• Input material:
/-!
# Change of variables for triangular systems of planar shears (Richthammer 2007, §6.6)

Topic `Literature/MeasureTheory/Lebesgue` (namespace `Literature.MeasureTheory.Lebesgue`),
continuation of `PlanarShearSubstitution.lean`. The density of Richthammer's deformed Poisson
process (Lemma 11) is computed, on each cell `A_π` of a fixed selection order, for the "formal
transformation" `T_π(x) = (x_i + t^i_{π,x}(x_i) e₁)_i` of `(ℝ²)^k`, where the translation of the
`j`-th selected particle depends only on the particles selected before it and is
`1/2`-Lipschitz along `e₁` in its own position: "for `j = k` to `1` we substitute
`x'_i := T^i_{π,x} x_i` … the Lebesgue transformation theorem gives
`dx'_i = dx_i |1 + ∂₁ t^i_{π,x}(x_i)|`. Thus `I(k,π) = [∏_j ∫ dx'_{π(j)}] g(x')`"
[Richthammer2007, §6.6, p. 16]. This file proves that iterated substitution in general.

* `shearMap t x = (x_j + t_j(x) e₁)_j`, `shearJacobian t x = ∏_j (1 + ∂₁ᵉ_j t_j(x))` with the
  everywhere-defined factors `∂₁ᵉ_j t_j(x) = seqDeriv (r ↦ t_j(x + r e₁^{(j)})) 0`
  (`= ∂₁ t_j` a.e.); `tailShear`, `headShear` — the data with coordinate `0` split off;
* `shearMap_cons`, `shearJacobian_cons` — for TRIANGULAR `t` (`t j x` depends only on the
  coordinates `x i`, `i ≥ j`; coordinate `0` is the particle selected last and is substituted
  first) both split along `x = p :: x'`;
* `lintegral_shearJacobian_mul_comp_shearMap` — **the iterated substitution**: for `t`
  measurable, triangular and `L`-Lipschitz (`L < 1`) along `e₁` in each coordinate, and every
  measurable `u ≥ 0`, `∫ shearJacobian t · u ∘ shearMap t = ∫ u` (induction on `k`: Tonelli, the
  planar rule `lintegral_planarShear` in coordinate `0`, the induction hypothesis for `tailShear t`).

Any other selection order is reduced to this one by relabelling the coordinates
(`MeasureTheory.measurePreserving_piCongrLeft`), which is left to the user.

## References

* [Richthammer2007] T. Richthammer, *Translation-invariance of two-dimensional Gibbsian point
  processes*, Comm. Math. Phys. 274 (2007) 81–122, arXiv:0706.3637: §6.6 (p. 16).
-/

noncomputable section

namespace Literature.MeasureTheory.Lebesgue

open _root_.MeasureTheory Filter Set Function
open scoped ENNReal NNReal Topology

/-! ### The shear map, its Jacobian factor, and the split data -/

/-- The shear map `T x = (x_j + t_j(x) e₁)_j` of `(ℝ²)^k` (Richthammer's formal transformation
`T_π`, §6.6). [cite: Richthammer2007, §6.6 (p. 16)] -/
def shearMap {k : ℕ} (t : Fin k → (Fin k → EuclideanSpace ℝ (Fin 2)) → ℝ)
    (x : Fin k → EuclideanSpace ℝ (Fin 2)) : Fin k → EuclideanSpace ℝ (Fin 2) :=
  fun j => x j + t j x • EuclideanSpace.single 0 (1 : ℝ)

• Problem description:
Would you please copy, word for word, everything above from the line containing "process (Lemma 11)" down to the line containing "transformation theorem gives", those two lines included?

• Exercise output:
process (Lemma 11) is computed, on each cell `A_π` of a fixed selection order, for the "formal
transformation" `T_π(x) = (x_i + t^i_{π,x}(x_i) e₁)_i` of `(ℝ²)^k`, where the translation of the
`j`-th selected particle depends only on the particles selected before it and is
`1/2`-Lipschitz along `e₁` in its own position: "for `j = k` to `1` we substitute
`x'_i := T^i_{π,x} x_i` … the Lebesgue transformation theorem gives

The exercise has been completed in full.